The FSB made some interesting observations relevant to how bank remuneration and culture should be regulated.

In particular, given recent political wrangling pre and post the recent Australian federal election, the FSB noted that the division of labour between financial institutions and regulators is clearer – financial institutions need to own conduct/culture and if authorities owned this, then it would fail as it would become a compliance exercise. Financial institutions are wary of prescriptive details on culture/conduct that would hinder the ability of financial institutions to take their own approach. The implication is that ASIC and APRA need not regulate more.

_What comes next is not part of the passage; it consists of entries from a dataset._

import Literature.NumberTheory.LFunctions.ConreyIwaniec2002Corollary63Large
import HarnessLib

/-!
# Conrey–Iwaniec (2002), the §1 currency forms `(log q)^{−67}` and Corollary 1.3 `(log q)^{−19}` from Proposition 8.1 alone

Conrey–Iwaniec, *Spacing of zeros of Hecke L-functions and the class number problem*, Acta Arith.
103 (2002) 259–312 [held text `paper:arxiv-math_0111012`], §1: the remark after Theorem 1.1
("Taking `A = 12` and `log T = (log q)^{18}` we get `L(1,χ) ≥ (log q)^{−66}` …") and Corollary 1.3.

WHY THIS FILE (cell landau-siegel/ls-inputs, K-INPUTS-5 = the `−(2A+7)` cascade of the booked
finding F-S3/CI-(9.11); exponent map plan-1 ROWS-ADDENDUM-A2 §A2.4). The cascade is typed and
proved in `ConreyIwaniec2002ThmOneOneWeak.lean` MODULO the typed Proposition 9.1
(`conreyIwaniec2002_theorem11_weak_of_proposition91`, `lOne_ge_log_pow_neg_67_of_theorem11_weak`,
`conreyIwaniec2002_corollary13_odd_weak_of_proposition91`) and the `ψ = 1` Dedekind door in
`DedekindCloseZeroHypothesisWeak.lean`. Since then the Conrey–Iwaniec fact boundary MOVED: with
Corollary 6.3 proved in the large range (`ConreyIwaniec2002Corollary63Large.lean`) Theorem 1.1-weak
(`−(2A+7)`), Corollary 10.2 (`−90`) and the Dedekind door (`−(4A+19)`,
`DedekindCloseZeroDoorOfProp81.lean`) all follow from the typed Proposition 8.1 ALONE, BY NAME. This
file adds the two remaining rows of the exponent map at that boundary, each a one-line composition
of tree theorems (nothing typed is re-worded; no new named fact; no `def`):

* `ConreyIwaniec2002.lOne_ge_log_pow_neg_67_of_prop81_large`,
  `lOne_ge_log_pow_neg_67_of_proposition81` — `L(1,χ) ≥ (log q)^{−67}` (odd `q`, the printed
  proviso `D(α,T) ≥ α^{−1} c T (log T)^{1/3}` at `log T = (log q)^{18}`) from Proposition 8.1 in the
  range of its printed proof (`q^65 ≤ T`, `e^{(log q)²} ≤ T`), resp. from the typed
  `conreyIwaniec2002_proposition81`;
* `ConreyIwaniec2002.corollary13_odd_weak_of_prop81_large`,
  `conreyIwaniec2002_corollary13_odd_weak_of_proposition81` — Corollary 1.3 for odd `q` with
  `c′ (log q)^{−19}` from the same.

Exponent map realised by name from Proposition 8.1: Thm 1.1 `−(2A+7)` (tree), `−67` (here),
Cor 1.3 `−19` (here), Dedekind door `−(4A+19)` (tree), Cor 10.2 / Thm 1.2 `−90` (tree, unchanged).
Scope: `q` odd throughout (§7 of the source). NOT RH-BEARING; no claim about exceptional characters;
no Landau–Siegel statement is proved by this file.

«The programme SEARCHES and TYPES; no claim about Landau–Siegel zeros, Theorems 1–2 of
arXiv:2211.02515 or a repaired Margin232 until a kernel theorem says so.»

## References
* [ConreyIwaniec2002] B. Conrey, H. Iwaniec, Acta Arith. 103 (2002) 259–312, arXiv:math/0111012:
  Theorem 1.1 (1.20)–(1.21) and the remark after it (p. 2); Corollary 1.3; Proposition 8.1 (8.10);
  Proposition 10.1.
-/

noncomputable section

open scoped NumberField
open Complex

namespace Literature.NumberTheory.LFunctions

namespace ConreyIwaniec2002

open NumberField

/-! ### From Proposition 8.1 in the range of its printed proof (`q^65 ≤ T`, `e^{(log q)²} ≤ T`) -/

/-- **`L(1,χ) ≥ (log q)^{−67}` (odd `q`) FROM PROPOSITION 8.1 (`_large`) ALONE**: the printed remark
"Taking `A = 12` and `log T = (log q)^{18}` … provided `D(α,T) ≥ α^{−1} c T (log T)^{1/3}`", run on
Theorem 1.1-weak (`−(2A+7)`, tree `lOne_ge_log_pow_neg_67_of_theorem11_weak`), with Theorem 1.1-weak
taken from the Proposition 8.1 binder of its printed range (tree `theorem11_weak_of_prop81_large`).
Conclusion VERBATIM that of `lOne_ge_log_pow_neg_67_of_theorem11_weak`.
[cite: ConreyIwaniec2002, Theorem 1.1 (p. 2, remark after (1.21))] -/
theorem lOne_ge_log_pow_neg_67_of_prop81_large
    (h81 : ∃ C : ℝ, 0 < C ∧
      ∀ (q : ℕ) [NeZero q], 4 < q → Odd q → ∀ χ : DirichletCharacter ℂ q,
        χ.IsPrimitive → χ.IsQuadratic → χ.Odd →
          ∀ (K : Type) [Field K] [NumberField K],
            Module.finrank ℚ K = 2 → NumberField.discr K = -(q : ℤ) →
              ∀ (ψ : ClassGroup (𝓞 K) →* ℂˣ) (T : ℝ) (S : Finset ℝ) (t' : ℝ → ℝ),
                (q : ℝ) ^ (65 : ℕ) ≤ T → Real.exp (Real.log q ^ (2 : ℕ)) ≤ T →
                  IsDyadicPointSet S T →
                  defectD K ψ q S t' ≤
                    C * (T * Real.log q ^ (7 : ℕ) + T * calL χ T * Real.log T ^ (4 : ℕ))) :
    ∃ c : ℝ, 0 < c ∧
      ∀ (q : ℕ) [NeZero q], 4 < q → Odd q → ∀ χ : DirichletCharacter ℂ q,
        χ.IsPrimitive → χ.IsQuadratic → χ.Odd →
          ∀ (K : Type) [Field K] [NumberField K],
            Module.finrank ℚ K = 2 → NumberField.discr K = -(q : ℤ) →
              ∀ (ψ : ClassGroup (𝓞 K) →* ℂˣ) (T α : ℝ), 2 ≤ T → 0 < α → α ≤ 1 →
                Real.log T = Real.log q ^ (18 : ℝ) →
                  α⁻¹ * c * T * Real.log T ^ ((1 : ℝ) / 3) ≤
                      (closeZeroCount (classGroupLFunction K ψ) α T : ℝ) →
                    Real.log q ^ (-(67 : ℝ)) ≤ ‖χ.LFunction 1‖ :=
  lOne_ge_log_pow_neg_67_of_theorem11_weak (theorem11_weak_of_prop81_large h81)

/-- **COROLLARY 1.3 FOR ODD `q` WITH `c′ (log q)^{−19}` FROM PROPOSITION 8.1 (`_large`) ALONE**:
"Let `S` be a set of points `½ + it` with `|t| ≤ T`, `|t − t′| ≥ 1`, `log T = (log q)^6`,
`|L′(½+it)| ≤ (log q)^3`, `R ≫ T`; then `L(1,χ) ≫ (log q)^{−18}`" — here with the derivative bound
`(log q)^{7/2}` and the conclusion `c′ (log q)^{−19}` of the weak Proposition 10.1 (tree
`corollary13_odd_weak_of_proposition101_weak`), the weak Proposition 10.1 being taken from the
Proposition 8.1 binder of its printed range through Proposition 9.1 (`_large`), the `(log q)^{7/2}`
principal estimate and §10 (tree `prop91_large_of_prop81_large`, `principalEstimate_of`,
`proposition101_weak_of_principalEstimate_weak`). Conclusion VERBATIM that of
`conreyIwaniec2002_corollary13_odd_weak_of_proposition91`.
[cite: ConreyIwaniec2002, Corollary 1.3] -/
theorem corollary13_odd_weak_of_prop81_large
    (h81 : ∃ C : ℝ, 0 < C ∧
      ∀ (q : ℕ) [NeZero q], 4 < q → Odd q → ∀ χ : DirichletCharacter ℂ q,
        χ.IsPrimitive → χ.IsQuadratic → χ.Odd →
          ∀ (K : Type) [Field K] [NumberField K],
            Module.finrank ℚ K = 2 → NumberField.discr K = -(q : ℤ) →
              ∀ (ψ : ClassGroup (𝓞 K) →* ℂˣ) (T : ℝ) (S : Finset ℝ) (t' : ℝ → ℝ),
                (q : ℝ) ^ (65 : ℕ) ≤ T → Real.exp (Real.log q ^ (2 : ℕ)) ≤ T →
                  IsDyadicPointSet S T →
                  defectD K ψ q S t' ≤
                    C * (T * Real.log q ^ (7 : ℕ) + T * calL χ T * Real.log T ^ (4 : ℕ))) :
    ∃ c₁ : ℝ, 0 < c₁ ∧ ∃ c' : ℝ, 0 < c' ∧
      ∀ (q : ℕ) [NeZero q], 4 < q → Odd q → ∀ χ : DirichletCharacter ℂ q,
        χ.IsPrimitive → χ.IsQuadratic → χ.Odd →
          ∀ (K : Type) [Field K] [NumberField K],
            Module.finrank ℚ K = 2 → NumberField.discr K = -(q : ℤ) →
              ∀ (ψ : ClassGroup (𝓞 K) →* ℂˣ) (S : Finset ℝ),
                IsPointSet S (Real.exp (Real.log q ^ (6 : ℕ))) →
                  (∀ t ∈ S, ‖deriv (classGroupLFunction K ψ) (1 / 2 + t * I)‖ ≤
                      Real.log q ^ ((7 : ℝ) / 2)) →
                    c₁ * Real.exp (Real.log q ^ (6 : ℕ)) ≤ (S.card : ℝ) →
                      c' * Real.log q ^ (-(19 : ℝ)) ≤ ‖χ.LFunction 1‖ :=
  corollary13_odd_weak_of_proposition101_weak
    (proposition101_weak_of_principalEstimate_weak
      (principalEstimate_of ((7 : ℝ) / 2) (prop91_large_of_prop81_large h81) calL_le_of_small_weak))

end ConreyIwaniec2002

open ConreyIwaniec2002 NumberField

/-! ### Tree edges of record from the typed Proposition 8.1 -/

/-- **TYPED PROPOSITION 8.1 ⟹ `L(1,χ) ≥ (log q)^{−67}`** (odd `q`; the printed "`A = 12`,
`log T = (log q)^{18}`" specialisation of Theorem 1.1, weak exponent `67`; printed `66` needs the
unlocated claim of (9.11)). Corollary 6.3 DISCHARGED in the large range; no Siegel-type input.
[cite: ConreyIwaniec2002, Theorem 1.1 (p. 2, remark after (1.21))] -/
theorem lOne_ge_log_pow_neg_67_of_proposition81 (h81 : conreyIwaniec2002_proposition81) :
    ∃ c : ℝ, 0 < c ∧
      ∀ (q : ℕ) [NeZero q], 4 < q → Odd q → ∀ χ : DirichletCharacter ℂ q,
        χ.IsPrimitive → χ.IsQuadratic → χ.Odd →
          ∀ (K : Type) [Field K] [NumberField K],
            Module.finrank ℚ K = 2 → NumberField.discr K = -(q : ℤ) →
              ∀ (ψ : ClassGroup (𝓞 K) →* ℂˣ) (T α : ℝ), 2 ≤ T → 0 < α → α ≤ 1 →
                Real.log T = Real.log q ^ (18 : ℝ) →
                  α⁻¹ * c * T * Real.log T ^ ((1 : ℝ) / 3) ≤
                      (closeZeroCount (classGroupLFunction K ψ) α T : ℝ) →
                    Real.log q ^ (-(67 : ℝ)) ≤ ‖χ.LFunction 1‖ :=
  lOne_ge_log_pow_neg_67_of_prop81_large (prop81_large_of_proposition81 h81)

/-- **TYPED PROPOSITION 8.1 ⟹ COROLLARY 1.3 FOR ODD `q` WITH `c′ (log q)^{−19}`** (printed `−18`
needs the unlocated claim of (9.11)). Corollary 6.3 DISCHARGED in the large range; no Siegel-type
input. [cite: ConreyIwaniec2002, Corollary 1.3] -/
theorem conreyIwaniec2002_corollary13_odd_weak_of_proposition81
    (h81 : conreyIwaniec2002_proposition81) :
    ∃ c₁ : ℝ, 0 < c₁ ∧ ∃ c' : ℝ, 0 < c' ∧
      ∀ (q : ℕ) [NeZero q], 4 < q → Odd q → ∀ χ : DirichletCharacter ℂ q,
        χ.IsPrimitive → χ.IsQuadratic → χ.Odd →
          ∀ (K : Type) [Field K] [NumberField K],
            Module.finrank ℚ K = 2 → NumberField.discr K = -(q : ℤ) →
              ∀ (ψ : ClassGroup (𝓞 K) →* ℂˣ) (S : Finset ℝ),
                IsPointSet S (Real.exp (Real.log q ^ (6 : ℕ))) →
                  (∀ t ∈ S, ‖deriv (classGroupLFunction K ψ) (1 / 2 + t * I)‖ ≤
                      Real.log q ^ ((7 : ℝ) / 2)) →
                    c₁ * Real.exp (Real.log q ^ (6 : ℕ)) ≤ (S.card : ℝ) →
                      c' * Real.log q ^ (-(19 : ℝ)) ≤ ‖χ.LFunction 1‖ :=
  corollary13_odd_weak_of_prop81_large (prop81_large_of_proposition81 h81)

end Literature.NumberTheory.LFunctions

end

The observation is more in keeping with APRA’s supervisory focus than ASIC’s compliance focus.

The FSB also noted that driving culture change needs a rounded view of compensation and performance management; it is not just about compensation but also promotion, prestige and validation. It is important to put these non-compensation mechanisms into practice. While some individual Australian banks are doing this, it would be safe to say that implementation across the industry appears uneven.

On enforcement, participants thought that ex post enforcement actions against financial institutions were important but enforcement actions against individuals could be a more effective deterrent; a rogue trader would be impacted by the fear of jail.

Based on responses to the FSB survey of global participants, the ex post compensation tools that are most actively used in cases of misconduct include:

  • In-year bonus adjustments – Bonus reductions (or risk-adjusting annual pay based on performance against ex ante risk and performance objectives) appears to be the most frequently applied tool particularly when less serious misconduct occurs. In-year adjustments are considered to be much easier to apply, and may adjust compensation for events that originated in a previous time period.
  • Malus – The use of malus is not infrequent in a number of jurisdictions, although some banks noted that malus is used only when in-year adjustments do not suffice. The decision to implement malus may be influenced by the seriousness of the misconduct. Malus generally operates on all compensation considered to be “at risk”. Some of the institutions surveyed tie use of malus to compensation from specific periods of time in which inappropriate risk-taking or conduct occurred, but the majority consider any deferred compensation to be potentially at risk of malus, regardless of whether it is linked to the year in which misconduct occurred. Typically dismissal is accompanied by malus (loss of any unvested remuneration).
  • Clawback – Some of the institutions surveyed reported including contractual clawback provisions that are generally meant to be invoked for the most egregious cases.

Looking ahead, the FSB indicated that a change in tack might be in the offing. In Australia it would be helpful if the heat goes out of the “culture regulation” rhetoric first.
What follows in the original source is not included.